Logo, invented and developed by the team at Drumond Park, has now been selling well for four years.

It is based on favourite brands, products and general knowledge. Here is one question by way of an example:

Q Think of products named after birds

1 Matches

2 Cider

3 Chocolate bar

4 Toilet cleaner

Answers

1 Swan

2 Woodpecker

3 Penguin

4 Duck

This year too there is a new game climbing the sales charts, Logo Billionaire. “It doesn’t have questions,” said John. “It is closer to Monopoly, involving buying and selling famous brands.”

Logo 2 is already on the way, for next year, as well as other (yet un-named) games which are still under wraps. Games are launched to the trade at the Iternational Toy Fair at Olympia at the end of January.

Drumond Park is based in Ipswich and in Edinburgh where founders Sandy Duncan and Claire McColl live. “I go up to see them every fortnight,” John said, “We work very well together.”

It is a very seasonal business. John Mariani said: “We sell 80% of our games in October, November and December. And we spend a seven figure sum on television advertising. You have to be on televsion these days.

“We are very successful in this country but we are doing very well abroad too. Logo is number one in the USA. It is a game that young and old can play together, so it is great for families.

“It is in 18 countries so far. We are now working on the Scandinavian editions and planning for Brazil,Argentia and Mexico.

“We get a lot of lovely letters and emails from people who say they have enjoyed playing our games. We have had seven years of growth during the hard times out there.

“Perhaps people have been staying home and playing more games together? Our staff have worked very hard the past few weeks and deserve time off with their own families.”

The games are made in Europe and the Far East, and the logistics of getting them here and then to the shops is the responsibility of Adrian Hatcher, head of logistics and finance.

Adrian sees over the sales team of Emily Bibbings, Lawrence Smith and Zara Grant who in turn take care of the sales directors and sales agents from all over the UK.

Around 1.2million board games are sold by Drumond Park every year and have to be transported here, and delivered to retailers, in good time to be sold. Imagine a convoy of 200 20ft containers end to end...

Locally educated John Mariani has a background in board games that goes back to Trivial Pursuit and the Really Nasty Horseracing Game.

His first job in board games was writing questions for the Italian edition of Trivual Pursuit.

He explained: “I had played Trivial Pursuit in the USA, while I was working there, for Rolex. When I heard someone was needed to write Italian questions, I thought, I can do that. I went on to become European editor, responsible for finding people to write questions in every country.

“I must have written a million questions over the years. It has been the core of my business life.”

When I met him just before Christmas, he was proof-reading questions for a Swedish version of Logo.
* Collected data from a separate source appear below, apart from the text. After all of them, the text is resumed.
/-- FACE: `C⁻¹` at `j` UNFOLDED — the record's (3.48) kernel of the letter `C = CY parSymY (GpY parSymY)` at the carrier blocks (the `siteKernelOfOp` reading of
`Node00.OpsYOfLetters`, = the body of `CinvY P` at `par := parSymY`) read along the decoding (`rfl`). [cite: Balaban1985BackgroundPropagators, Thm 3.2 (3.48) p.398,
Cor. 3.6 p.408, bookkeeping] -/
theorem carriersYU_Cinv_eq_siteKernelOfOp (j : J) :
    (carriersYU P G f b ιB C38 ops).Cinv j = pullS (codingYU P G f ιB C38 j)
      (siteKernelOfOp (f j).toKIdx (bg9YC 𝔸 G P (f j)) (fun U => U)
        (CY (f j).toKIdx (parSymY (f j).toKIdx) (GpY (f j).toKIdx (parSymY (f j).toKIdx)))
        (β (f j).toKIdx.hN (f j).toKIdx.D (f j).toKIdx.hk) (β (f j).toKIdx.hN (f j).toKIdx.D (f j).toKIdx.hk)) := rfl
/-- **the analyticity slot at `j` is `IsAnKY … b`.** [cite: Balaban1985BackgroundPropagators, Thm 3.4 p.400 («extend … as analytic functions of A»)] -/
theorem carriersYU_IsAnalyticExt (j : J) :
    (carriersYU P G f b ιB C38 ops).IsAnalyticExt j = IsAnKY P G (f j) (parSymY (f j).toKIdx) b (C37GY G (f j) (ιB j) (cqY d)) (C38 j) := rfl
/-- Thm 3.7's expansion at `j` is the record's read along the decoding. [cite: Balaban1985BackgroundPropagators, Thm 3.7 (3.87) p.409, bookkeeping] -/
theorem carriersYU_E37 (j : J) : (carriersYU P G f b ιB C38 ops).E37 j = pullRW (codingYU P G f ιB C38 j) (rwExpansionR (regC335 𝔸 G P) (regC336 𝔸 G P) (ops (f j)).E37) := rfl
/-- Thm 3.9's kernel expansion at `j` is the record's read along the decoding. [cite: Balaban1985BackgroundPropagators, Thm 3.9 (3.99) p.412, bookkeeping] -/
theorem carriersYU_EK39 (j : J) : (carriersYU P G f b ιB C38 ops).EK39 j = pullRWK (codingYU P G f ιB C38 j) (rwKernelExpansionR (regC335 𝔸 G P) (regC336 𝔸 G P) (ops (f j)).EK39) := rfl
/-- Thm 3.10's expansion at `j` is the record's read along the decoding. [cite: Balaban1985BackgroundPropagators, Thm 3.10 (3.107) p.415, bookkeeping] -/
theorem carriersYU_E310 (j : J) : (carriersYU P G f b ιB C38 ops).E310 j = pullRW (codingYU P G f ιB C38 j) (rwExpansionR (regC335 𝔸 G P) (regC336 𝔸 G P) (ops (f j)).E310) := rfl
/-- Thm 3.11's positivity slots at `j` are the record's read along the decoding. [cite: Balaban1985BackgroundPropagators, Thm 3.11 p.416, bookkeeping] -/
theorem carriersYU_PosDef (j : J) (n : Fin 5) : (carriersYU P G f b ιB C38 ops).PosDef j n = pullC (codingYU P G f ιB C38 j) ((ops (f j)).PosDef n) := rfl
/-- `G(Ω)` (Dirichlet) at `j` is the record's read along the decoding. [cite: Balaban1985BackgroundPropagators, Thm 3.12 p.422, bookkeeping] -/
theorem carriersYU_GD (j : J) : (carriersYU P G f b ιB C38 ops).GD j = pullK (codingYU P G f ιB C38 j) (kernelFamilyR (regC335 𝔸 G P) (regC336 𝔸 G P) (ops (f j)).GD) := rfl
/-- `G₁` at `j` is the record's read along the decoding. [cite: Balaban1985BackgroundPropagators, (3.134) p.422, bookkeeping] -/
theorem carriersYU_G₁ (j : J) : (carriersYU P G f b ιB C38 ops).G₁ j = pullK (codingYU P G f ιB C38 j) (kernelFamilyR (regC335 𝔸 G P) (regC336 𝔸 G P) (ops (f j)).G₁) := rfl
/-- `H` at `j` is the record's read along the decoding. [cite: Balaban1985BackgroundPropagators, (3.133) p.422, bookkeeping] -/
theorem carriersYU_H (j : J) : (carriersYU P G f b ιB C38 ops).H j = pullH (codingYU P G f ιB C38 j) (hKernelR (regC335 𝔸 G P) (regC336 𝔸 G P) (ops (f j)).H) := rfl
/-- `H₁` at `j` is the record's read along the decoding. [cite: Balaban1985BackgroundPropagators, (3.133) p.422, bookkeeping] -/
theorem carriersYU_H₁ (j : J) : (carriersYU P G f b ιB C38 ops).H₁ j = pullH (codingYU P G f ιB C38 j) (hKernelR (regC335 𝔸 G P) (regC336 𝔸 G P) (ops (f j)).H₁) := rfl
/-- «has the random-walk expansion» at `j` is the record's read along the decoding. [cite: Balaban1985BackgroundPropagators, Thm 3.13 p.426, bookkeeping] -/
theorem carriersYU_HasRWExp (j : J) : (carriersYU P G f b ιB C38 ops).HasRWExp j = pullPK (codingYU P G f ιB C38 j) (fun K => (ops (f j)).HasRWExp (kernelFamilyRY K)) := rfl
/-- «`H` has the random-walk expansion» at `j` is the record's read along the decoding. [cite: Balaban1985BackgroundPropagators, Thm 3.13 p.426, bookkeeping] -/
theorem carriersYU_HasRWExpH (j : J) : (carriersYU P G f b ιB C38 ops).HasRWExpH j = pullPH (codingYU P G f ιB C38 j) (fun K => (ops (f j)).HasRWExpH (hKernelRY K)) := rfl
/-- «is positive definite» (on families) at `j` is the record's read along the decoding. [cite: Balaban1985BackgroundPropagators, Thm 3.12 p.422, bookkeeping] -/
theorem carriersYU_PosDefK (j : J) : (carriersYU P G f b ιB C38 ops).PosDefK j = pullPK₀ (codingYU P G f ιB C38 j) (fun K => (ops (f j)).PosDefK (kernelFamilyRY K)) := rfl
/-- `G(Ω)` (Thm 3.13's family) at `j` is the record's read along the decoding. [cite: Balaban1985BackgroundPropagators, Thm 3.13 p.426, bookkeeping] -/
theorem carriersYU_GG (j : J) : (carriersYU P G f b ιB C38 ops).GG j = pullK (codingYU P G f ιB C38 j) (kernelFamilyR (regC335 𝔸 G P) (regC336 𝔸 G P) (ops (f j)).GG) := rfl
/-- Thm 3.14's difference family at `j` is the record's read along the decoding. [cite: Balaban1985BackgroundPropagators, Thm 3.14 p.427, bookkeeping] -/
theorem carriersYU_Kdiff (j : J) : (carriersYU P G f b ιB C38 ops).Kdiff j = pullK (codingYU P G f ιB C38 j) (kernelFamilyR (regC335 𝔸 G P) (regC336 𝔸 G P) (ops (f j)).Kdiff) := rfl
/-- (3.154) at `j` is `dOmegaY (f j)`. [cite: Balaban1985BackgroundPropagators, (3.154) p.427, bookkeeping] -/
theorem carriersYU_dOmega (j : J) : (carriersYU P G f b ιB C38 ops).dOmega j = dOmegaY (f j) := rfl
/-- `C^{(k)}(Λ;U)` at `j` is the record's read along the decoding. [cite: Balaban1985BackgroundPropagators, (3.157) p.428, bookkeeping] -/
theorem carriersYU_Ck (j : J) : (carriersYU P G f b ιB C38 ops).Ck j = pullS (codingYU P G f ιB C38 j) (siteKernelR (regC335 𝔸 G P) (regC336 𝔸 G P) (ops (f j)).Ck) := rfl
/-- `Λ` at `j` is `inΛY (f j)`. [cite: Balaban1985BackgroundPropagators, p.427 («Λ … is a union of big blocks»), bookkeeping] -/
theorem carriersYU_inΛ (j : J) : (carriersYU P G f b ιB C38 ops).inΛ j = inΛY (f j) := rfl
/-- the unit distance at `j` is `unitDistY (f j)`. [cite: Balaban1985BackgroundPropagators, (3.185) p.432, bookkeeping] -/
theorem carriersYU_unitDist (j : J) : (carriersYU P G f b ιB C38 ops).unitDist j = unitDistY (f j) := rfl
/-- (3.185) at `j` is the record's read along the decoding. [cite: Balaban1985BackgroundPropagators, (3.185) p.432, bookkeeping] -/
theorem carriersYU_GivenBy3185 (j : J) : (carriersYU P G f b ιB C38 ops).GivenBy3185 j = pullC (codingYU P G f ιB C38 j) (ops (f j)).GivenBy3185 := rfl
/-- (3.186)'s expansion predicate at `j` is the record's read along the decoding. [cite: Balaban1985BackgroundPropagators, (3.186) p.432, bookkeeping] -/
theorem carriersYU_HasRWExpC (j : J) : (carriersYU P G f b ιB C38 ops).HasRWExpC j = pullC (codingYU P G f ιB C38 j) (ops (f j)).HasRWExpC := rfl
/-- the (3.49) fine kernel at `j` is the record's read along the decoding. [cite: Balaban1985BackgroundPropagators, (3.49) p.399, bookkeeping] -/
theorem carriersYU_P349 (j : J) : (carriersYU P G f b ιB C38 ops).P349 j = pullF (codingYU P G f ιB C38 j) (fineKernelR (regC335 𝔸 G P) (regC336 𝔸 G P) (ops (f j)).P349) := rfl
/-- `QGQ*⁻¹` (3.132) at `j` is the record's read along the decoding. [cite: Balaban1985BackgroundPropagators, (3.132) p.422, bookkeeping] -/
theorem carriersYU_QGQinv (j : J) : (carriersYU P G f b ιB C38 ops).QGQinv j = pullS (codingYU P G f ιB C38 j) (siteKernelR (regC335 𝔸 G P) (regC336 𝔸 G P) (ops (f j)).QGQinv) := rfl
/-- `QG₁Q*⁻¹` (3.132) at `j` is the record's read along the decoding. [cite: Balaban1985BackgroundPropagators, (3.132) p.422, bookkeeping] -/
theorem carriersYU_QG1Qinv (j : J) : (carriersYU P G f b ιB C38 ops).QG1Qinv j = pullS (codingYU P G f ιB C38 j) (siteKernelR (regC335 𝔸 G P) (regC336 𝔸 G P) (ops (f j)).QG1Qinv) := rfl
/-- `Ω_k` at `j` is `OmKY (f j)`. [cite: Balaban1985BackgroundPropagators, Thm 3.14 p.427, bookkeeping] -/
theorem carriersYU_OmK (j : J) : (carriersYU P G f b ιB C38 ops).OmK j = OmKY (f j) := rfl

/-- the index of the bundle is inhabited when the subfamily's index is. [cite: Balaban1985BackgroundPropagators, p.399 (the family), bookkeeping] -/
theorem carriersYU_nonempty_I9 [h : Nonempty J] : Nonempty (carriersYU P G f b ιB C38 ops).I9 := h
Each local/national game has its own local questions/brands. such as Volvo, Saab and Ikea in Sweden as well as international names like Mars, Nestlé and Kellogg’s. Brands included in the Swedish game would also include, for example, ones for pickled herring, meatballs and fish soup as well as Volvo cars.

All the companies featured all have to give their approval for use in the games.

John also provides advice on question-writing. “They need to be a bit cheeky. We might meet up in a bar, or over dinner, to discuss them,” he said. It helps that he speaks seven languages, five of them fluently. “And I can get by in others,” he said.

One of the key roles in the business is held by Kate Campbell, international project manager. It is her job to contact manufacturing and other companies and get their approval to be included in a Logo game.

It can take 18 months to get an international company to agree to its name or brand to be included. “You have to check every single thing,” she said.

What will she be playing over Christmas with her family? “We try all the games out,” she said, “It has got to be Logo Billionaire this year, probably on Boxing Day.”

As for John, his long-suffering family will be the guinea-pigs for a brand new game. “It is something that brings families together. We will be playing a new game which we hope will be big next Christmas.”